To Vox’s list we can now add speechwriter David Sorensen:
[Sorensen’s former wife Jessica] Corbett first contacted The Post a week before Porter’s case became public. She said that during her marriage to Sorensen, he ran a car over her foot, put out a cigarette on her hand, threw her into a wall and grasped her menacingly by her hair while they were alone on their boat in remote waters off Maine’s coast, an incident she said left her fearing for her life. During part of their marriage, he was a top policy adviser to Republican Maine Gov. Paul LePage.
She said she did not report her abuse allegations to police because of Sorensen’s connections to law enforcement officials.
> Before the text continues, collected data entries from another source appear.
/-! ### Critical points ↔ admissible roots of the cubic -/

/-- **A critical point sits over a root of the cubic.** For `s₆ ≠ s₀`: if `(x, y)` is a critical point of `aOfS s`
then, with `Y = y − s₆`: `C(Y) = 0`, `P(Y) ≠ 0`, `Q(Y) ≠ 0`, and `x = s₆ − Y + (s₆−s₀)·P(Y)/Q(Y)`. -/
theorem isCritical_aOfS_root {s : Fin 8 → ℝ} {P Q C : ℝ → ℝ}
    (hP : ∀ Y, P Y = (Y - s 1) * (Y - s 2) * (Y - s 7))
    (hQ : ∀ Y, Q Y = (Y + s 6) * ((s 1 + s 2 + s 7 - Y) * (s 0 - Y)) - P Y)
    (hC : ∀ Y, C Y = -((Y + s 3) * (Y + s 4) * (Y + s 6) * (Y + s 5)) * (s 1 + s 2 + s 7 - Y) ^ 2 * (s 0 - Y)
      + (2 * Y ^ 3 - 2 * (s 0 - (s 3 + s 4 + s 6 + s 5)) * Y ^ 2 - (s 0 * (s 3 + s 4 + s 6 + s 5)
          - (s 3 * s 4 + s 3 * s 6 + s 3 * s 5 + s 4 * s 6 + s 4 * s 5 + s 6 * s 5)) * Y
          - (s 0 * (s 3 * s 4 + s 3 * s 6 + s 3 * s 5 + s 4 * s 6 + s 4 * s 5 + s 6 * s 5)
            - (s 3 * s 4 * s 6 + s 3 * s 4 * s 5 + s 3 * s 6 * s 5 + s 4 * s 6 * s 5)))
        * (s 1 + s 2 + s 7 - Y) * ((Y - s 1) * (Y - s 2) * (Y - s 7))
      + (Y - s 0 + (s 3 + s 4 + s 6 + s 5)) * ((Y - s 1) * (Y - s 2) * (Y - s 7)) ^ 2)
    (h06 : s 6 ≠ s 0) {x y : ℝ} (hc : IsCritical (aOfS s) x y) :
    C (y - s 6) = 0 ∧ P (y - s 6) ≠ 0 ∧ Q (y - s 6) ≠ 0
      ∧ x = s 6 - (y - s 6) + (s 6 - s 0) * P (y - s 6) / Q (y - s 6) := by
  obtain ⟨hF1, hF2, hv⟩ := hc
  rw [F1R_aOfS] at hF1
  rw [F2R_aOfS] at hF2
  rw [critFactors_aOfS] at hv
  have hv3 : x + y - (s 0 + s 6) ≠ 0 := by simpa using hv 3
  have hv7 : y - (s 6 + s 7) ≠ 0 := by simpa using hv 7
  have hv8 : y - (s 2 + s 6) ≠ 0 := by simpa using hv 8
  have hv9 : y - (s 1 + s 6) ≠ 0 := by simpa using hv 9
  have hv11 : s 0 + s 6 - y ≠ 0 := by simpa using hv 11
  have hy0 : y ≠ 0 := by
    intro h0
    apply mul_ne_zero (mul_ne_zero (mul_ne_zero hv3 hv7) hv8) hv9
    calc (x + y - (s 0 + s 6)) * (y - (s 6 + s 7)) * (y - (s 2 + s 6)) * (y - (s 1 + s 6))
        = (x + y - 2 * s 6) * (s 1 + s 2 + s 6 + s 7 - y) * (s 0 + s 6 - y) * y := by linear_combination -hF2
      _ = 0 := by rw [h0, mul_zero]
  -- shifted coordinates `X = x − s₆`, `Y = y − s₆`
  have hF1c : (x - s 6 + s 6) * (s 0 - (x - s 6)) * (s 3 + s 4 + s 5 - (x - s 6)) * (x - s 6 + (y - s 6))
      - (x - s 6 - s 3) * (x - s 6 - s 4) * (x - s 6 - s 5) * (x - s 6 + (y - s 6) + s 6 - s 0) = 0 := by
    linear_combination hF1
  have hF2c : (y - s 6 + s 6) * (s 1 + s 2 + s 7 - (y - s 6)) * (s 0 - (y - s 6)) * (x - s 6 + (y - s 6))
      - (x - s 6 + (y - s 6) + s 6 - s 0) * (y - s 6 - s 1) * (y - s 6 - s 2) * (y - s 6 - s 7) = 0 := by
    linear_combination hF2
  have hPc : (y - s 6 - s 1) * (y - s 6 - s 2) * (y - s 6 - s 7) ≠ 0 := by
    have e : (y - s 6 - s 1) * (y - s 6 - s 2) * (y - s 6 - s 7)
        = (y - (s 1 + s 6)) * (y - (s 2 + s 6)) * (y - (s 6 + s 7)) := by ring
    rw [e]; exact mul_ne_zero (mul_ne_zero hv9 hv8) hv7
  have hy6 : y - s 6 + s 6 ≠ 0 := by rw [sub_add_cancel]; exact hy0
  have hD := swap_D_eq_zero hF1c hF2c h06 hPc hy6
  rw [resolvent_eq_mul_cubic] at hD
  have hYs0 : y - s 6 - s 0 ≠ 0 := fun h => hv11 (by linear_combination -h)
  have hPY : P (y - s 6) ≠ 0 := by rw [hP]; exact hPc
  have hCY : C (y - s 6) = 0 := by
    rcases mul_eq_zero.mp hD with h | h
    · exact absurd h hYs0
    · rw [hC]; linear_combination h
  -- `F₂ = (X+Y)·Q − (s₆−s₀)·P`
  have hF2Q : (x - s 6 + (y - s 6)) * Q (y - s 6) - (s 6 - s 0) * P (y - s 6) = 0 := by
    rw [hQ, hP]; linear_combination hF2
  have hQY : Q (y - s 6) ≠ 0 := by
    intro hQ0
    rw [hQ0, mul_zero, zero_sub, neg_eq_zero] at hF2Q
    rcases mul_eq_zero.mp hF2Q with h | h
    · exact h06 (by linear_combination h)
    · exact hPY h
  refine ⟨hCY, hPY, hQY, ?_⟩
  field_simp
  linear_combination hF2Q

/-- **Conversely, an admissible root is a critical point.** For `s₆ ≠ s₀`: if `C(Y) = 0`, `Q(Y) ≠ 0`, and the
twelve arguments of the growth functional are non-zero at `(x, y) = (s₆ − Y + (s₆−s₀)P(Y)/Q(Y), Y + s₆)`, then
`(x, y)` is a critical point of `aOfS s` (`F₂ = 0` by construction of `x`; `F₁·Q⁴ = (s₆−s₀)(Y+s₆)Q²(Y−s₀)·C(Y) = 0`). -/
theorem isCritical_aOfS_of_root {s : Fin 8 → ℝ} {P Q C : ℝ → ℝ}
    (hP : ∀ Y, P Y = (Y - s 1) * (Y - s 2) * (Y - s 7))
    (hQ : ∀ Y, Q Y = (Y + s 6) * ((s 1 + s 2 + s 7 - Y) * (s 0 - Y)) - P Y)
    (hC : ∀ Y, C Y = -((Y + s 3) * (Y + s 4) * (Y + s 6) * (Y + s 5)) * (s 1 + s 2 + s 7 - Y) ^ 2 * (s 0 - Y)
      + (2 * Y ^ 3 - 2 * (s 0 - (s 3 + s 4 + s 6 + s 5)) * Y ^ 2 - (s 0 * (s 3 + s 4 + s 6 + s 5)
          - (s 3 * s 4 + s 3 * s 6 + s 3 * s 5 + s 4 * s 6 + s 4 * s 5 + s 6 * s 5)) * Y
          - (s 0 * (s 3 * s 4 + s 3 * s 6 + s 3 * s 5 + s 4 * s 6 + s 4 * s 5 + s 6 * s 5)
            - (s 3 * s 4 * s 6 + s 3 * s 4 * s 5 + s 3 * s 6 * s 5 + s 4 * s 6 * s 5)))
        * (s 1 + s 2 + s 7 - Y) * ((Y - s 1) * (Y - s 2) * (Y - s 7))
      + (Y - s 0 + (s 3 + s 4 + s 6 + s 5)) * ((Y - s 1) * (Y - s 2) * (Y - s 7)) ^ 2)
    {Y : ℝ} (hCY : C Y = 0) (hQY : Q Y ≠ 0)
    (hv : ∀ k, critFactors (pR (aOfS s)) (qR (aOfS s)) (s 6 - Y + (s 6 - s 0) * P Y / Q Y) (Y + s 6) k ≠ 0) :
    IsCritical (aOfS s) (s 6 - Y + (s 6 - s 0) * P Y / Q Y) (Y + s 6) := by
  refine ⟨?_, ?_, hv⟩
  · -- `F₁ = 0` via the resolvent identity
    rw [F1R_aOfS]
    have hXQ : (s 6 - Y + (s 6 - s 0) * P Y / Q Y - s 6) * Q Y = (s 6 - s 0) * P Y - Y * Q Y := by
      field_simp
      ring
    have h1 := swapF1_mul_pow (s 6 - Y + (s 6 - s 0) * P Y / Q Y - s 6) Y (Q Y) ((s 6 - s 0) * P Y - Y * Q Y)
      (s 0) (s 3) (s 4) (s 6) (s 5) hXQ
    have h2 := swapPhi_eq Y ((s 1 + s 2 + s 7 - Y) * (s 0 - Y)) (P Y) (Q Y) (s 0) (s 3) (s 4) (s 6) (s 5) (hQ Y)
    rw [h2] at h1
    -- the quartic on the right is `(Y − s₀)·C(Y) = 0`
    have hD : (Y + s 3) * (Y + s 4) * (Y + s 6) * (Y + s 5) * ((s 1 + s 2 + s 7 - Y) * (s 0 - Y)) ^ 2
        - (2 * Y ^ 3 - 2 * (s 0 - (s 3 + s 4 + s 6 + s 5)) * Y ^ 2 - (s 0 * (s 3 + s 4 + s 6 + s 5)
            - (s 3 * s 4 + s 3 * s 6 + s 3 * s 5 + s 4 * s 6 + s 4 * s 5 + s 6 * s 5)) * Y
            - (s 0 * (s 3 * s 4 + s 3 * s 6 + s 3 * s 5 + s 4 * s 6 + s 4 * s 5 + s 6 * s 5)
              - (s 3 * s 4 * s 6 + s 3 * s 4 * s 5 + s 3 * s 6 * s 5 + s 4 * s 6 * s 5)))
          * ((s 1 + s 2 + s 7 - Y) * (s 0 - Y)) * (P Y)
        + (Y - s 0) * (Y - s 0 + (s 3 + s 4 + s 6 + s 5)) * (P Y) ^ 2 = 0 := by
      have hc0 : C Y = 0 := hCY
      rw [hC] at hc0
      rw [hP, resolvent_eq_mul_cubic, hc0, mul_zero]
    rw [hD] at h1
    simp only [mul_zero] at h1
    -- `F₁ · Q⁴ = 0` with `Q ≠ 0`
    have hF1X : (s 6 - Y + (s 6 - s 0) * P Y / Q Y - s 6 + s 6) * (s 0 - (s 6 - Y + (s 6 - s 0) * P Y / Q Y - s 6))
          * (s 3 + s 4 + s 5 - (s 6 - Y + (s 6 - s 0) * P Y / Q Y - s 6))
          * (s 6 - Y + (s 6 - s 0) * P Y / Q Y - s 6 + Y)
        - (s 6 - Y + (s 6 - s 0) * P Y / Q Y - s 6 - s 3) * (s 6 - Y + (s 6 - s 0) * P Y / Q Y - s 6 - s 4)
          * (s 6 - Y + (s 6 - s 0) * P Y / Q Y - s 6 - s 5)
          * (s 6 - Y + (s 6 - s 0) * P Y / Q Y - s 6 + Y + s 6 - s 0) = 0 := by
      rcases mul_eq_zero.mp h1 with h | h
      · exact h
      · exact absurd (pow_eq_zero_iff (by norm_num) |>.mp h) hQY
    linear_combination hF1X
  · -- `F₂ = 0` by construction
    rw [F2R_aOfS]
    have e := swapF2_eq (s 6 - Y + (s 6 - s 0) * P Y / Q Y - s 6) Y ((s 1 + s 2 + s 7 - Y) * (s 0 - Y)) (P Y)
      (Q Y) (s 0) (s 1) (s 2) (s 7) (s 6) rfl (hP Y) (hQ Y)
    have hzero : (s 6 - Y + (s 6 - s 0) * P Y / Q Y - s 6 + Y) * Q Y - (s 6 - s 0) * P Y = 0 := by
      field_simp
      ring
    rw [hzero] at e
    linear_combination e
The goblins in Rossetti’s poem appear to offer women what they want. Seen in terms of our drama, Laura is enticed by the promise of fulfilling her heart’s desire. What woman would not want to marry the successful and charming Portman, who according to ex-wife Jennie Willoughby outwardly appears a perfect gentleman. (“Everyone loved him. People commented all the time how lucky I was. Strangers complimented him to me every time we went out.”) Think of him as selling women goblin fruit:
Come buy, come buy:
Our grapes fresh from the vine,
Pomegranates full and fine,
Dates and sharp bullaces,
Rare pears and greengages,
Damsons and bilberries,
Taste them and try:
Currants and gooseberries,
Bright-fire-like barberries,
Figs to fill your mouth,
Citrons from the South,
Sweet to tongue and sound to eye;
Come buy, come buy.
Unfortunately, the fragile egos of authoritarian types such as Trump, Porter, etc. rely on the submission of women. Without that, they feel they are nothing. For a woman to resist, therefore, represents an existential crisis that can trigger blows. The women who give in (Laura) function as momentary reassurance whereas those who refuse to play the game (Lizzie) elicit just such violence as Trump and Trump staffers meted out to their wives:
They began to scratch their pates,
No longer wagging, purring,
But visibly demurring,
Grunting and snarling.
One call’d her proud,
Cross-grain’d, uncivil;
Their tones wax’d loud,
Their looks were evil.
Lashing their tails
They trod and hustled her,
Elbow’d and jostled her,
Claw’d with their nails,
Barking, mewing, hissing, mocking,
Tore her gown and soil’d her stocking,
Twitch’d her hair out by the roots,
Stamp’d upon her tender feet,
Held her hands and squeez’d their fruits
Against her mouth to make her eat.
To a degree, Rossetti bought into the Victorian angel-in-the-house ideal. In Coventry Patmore’s 1854 poem by that name, women are especially to be commended for their submission if the man does not deserve it. Therefore, the goblins’ assault becomes an occasion for Lizzie to exhibit Christian fortitude and endurance:
Though the goblins cuff’d and caught her,
Coax’d and fought her,
Bullied and besought her,
Scratch’d her, pinch’d her black as ink,
Kick’d and knock’d her,
Maul’d and mock’d her,
Lizzie utter’d not a word…
Heroic martyrdom is problematic because it strips women of other responses, but we can still look to Lizzie as a model because she holds fast to her sense of self worth. This allows her to maintain her dignity against men who are “mad to tug her standard down”:
White and golden Lizzie stood,
Like a lily in a flood,—
Like a rock of blue-vein’d stone
Lash’d by tides obstreperously,—
Like a beacon left alone
In a hoary roaring sea,
Sending up a golden fire,—
Like a fruit-crown’d orange-tree
White with blossoms honey-sweet
Sore beset by wasp and bee,—
Like a royal virgin town
Topp’d with gilded dome and spire
Close beleaguer’d by a fleet
Mad to tug her standard down.
Lizzie’s strength saves the abused Laura, a wonderful instance of female solidarity. (Perhaps Laura is who we too often are, Lizzie who we aspire to be.) The sisterhood lauded by the women’s marches and the #MeToo movement is captured in the closing lines of the poem, where Laura recalls Lizzie’s aid:
For there is no friend like a sister
In calm or stormy weather;
To cheer one on the tedious way,
To fetch one if one goes astray,
To lift one if one totters down,
To strengthen whilst one stands.
Men can develop such friendships with women but they must surrender their sense of entitlement to do so. At the moment, it is very difficult to find useful models amongst Trump Republicans.